▶ [Assignment]:
Every line below from the one containing "form. [folklore] -/" to the final line must be reproduced exactly, and no other line may appear in the answer.

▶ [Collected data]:
*** Begin section ***
import Summits.NavierStokesRegularity.NavierStokesRegularity.Theorems.TerminalTraceTypeITraceScarL3LateSweep
import HarnessLib

/-!
# TIME-SHIFT heredity of the extinct Type-I apex package, top-vanishing from a.e. vanishing, and the rate as a
# product-a.e. bound (tools for stub Z1 `stub_lateBoundedLiouville` of the candidate line `radius_dichotomy`, item
# `TerminalTrace.TypeITraceScarL3`, stmt-NavierStokesRegularity-18385)

Seat nsreg-C26-p1 g5 (cell ns-regularity-ideate), `--supports stmt-NavierStokesRegularity-18385` (helper).

* `apexPackage_timeShift` — the package passes to `(s, y) ↦ (U, P, G)(s₁ + s, y)` for every `s₁ ≤ 0` (`C ≥ 0`)
  (word for word `apexPackage_translate` with the apex `(0, x)` replaced by `(s₁, 0)`);
* `weakNull_timeShift_of_ae_zero` — vanishing a.e. on `]s₁ − η, s₁[ × ℝ³` gives the weak null top at `s₁` (Fubini);
* `ae_prod_norm_le_of_rate` — the slice-wise rate is a product-a.e. bound `‖U‖ ≤ C/√b` on `]−T, −b[ × ℝ³`.
WHAT THIS IS NOT: 18385 / NS regularity NOT proved. [folklore; AlbrittonBarker2019 §3]
-/


noncomputable section

set_option linter.dupNamespace false

namespace Summit.NavierStokesRegularity.NavierStokesRegularity.Theorems.TypeITraceScarL3

open MeasureTheory Set Function Filter Topology TopologicalSpace Metric InnerProductSpace
open Literature.Analysis.FluidPDE
open scoped NNReal ENNReal RealInnerProductSpace

section TimeShift

variable (s₁ : ℝ)

/-- The unit zoom about `(s₁, 0)` is the time shift (fields with values in a normed space). [folklore] -/
theorem one_smul_stPull_one_eq_timeShift {F : Type*} [NormedAddCommGroup F] [NormedSpace ℝ F]
    (ψ : ℝ → EuclideanSpace ℝ (Fin 3) → F) :
    (1 : ℝ) • stPull ((1 : ℝ) ^ 2) 1 s₁ (0 : EuclideanSpace ℝ (Fin 3)) ψ = fun s y => ψ (s₁ + s) y := by
  funext s y
  simp [stPull]

/-- The same, `1² •` form. [folklore] -/
theorem one_sq_smul_stPull_one_eq_timeShift {F : Type*} [NormedAddCommGroup F] [NormedSpace ℝ F]
    (ψ : ℝ → EuclideanSpace ℝ (Fin 3) → F) :
    (1 : ℝ) ^ 2 • stPull ((1 : ℝ) ^ 2) 1 s₁ (0 : EuclideanSpace ℝ (Fin 3)) ψ = fun s y => ψ (s₁ + s) y := by
  funext s y
  simp [stPull]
*** End section ***
▶ [Your response]:
/-- The same, `1² •` form. [folklore] -/
theorem one_sq_smul_stPull_one_eq_timeShift {F : Type*} [NormedAddCommGroup F] [NormedSpace ℝ F]
    (ψ : ℝ → EuclideanSpace ℝ (Fin 3) → F) :
    (1 : ℝ) ^ 2 • stPull ((1 : ℝ) ^ 2) 1 s₁ (0 : EuclideanSpace ℝ (Fin 3)) ψ = fun s y => ψ (s₁ + s) y := by
  funext s y
  simp [stPull]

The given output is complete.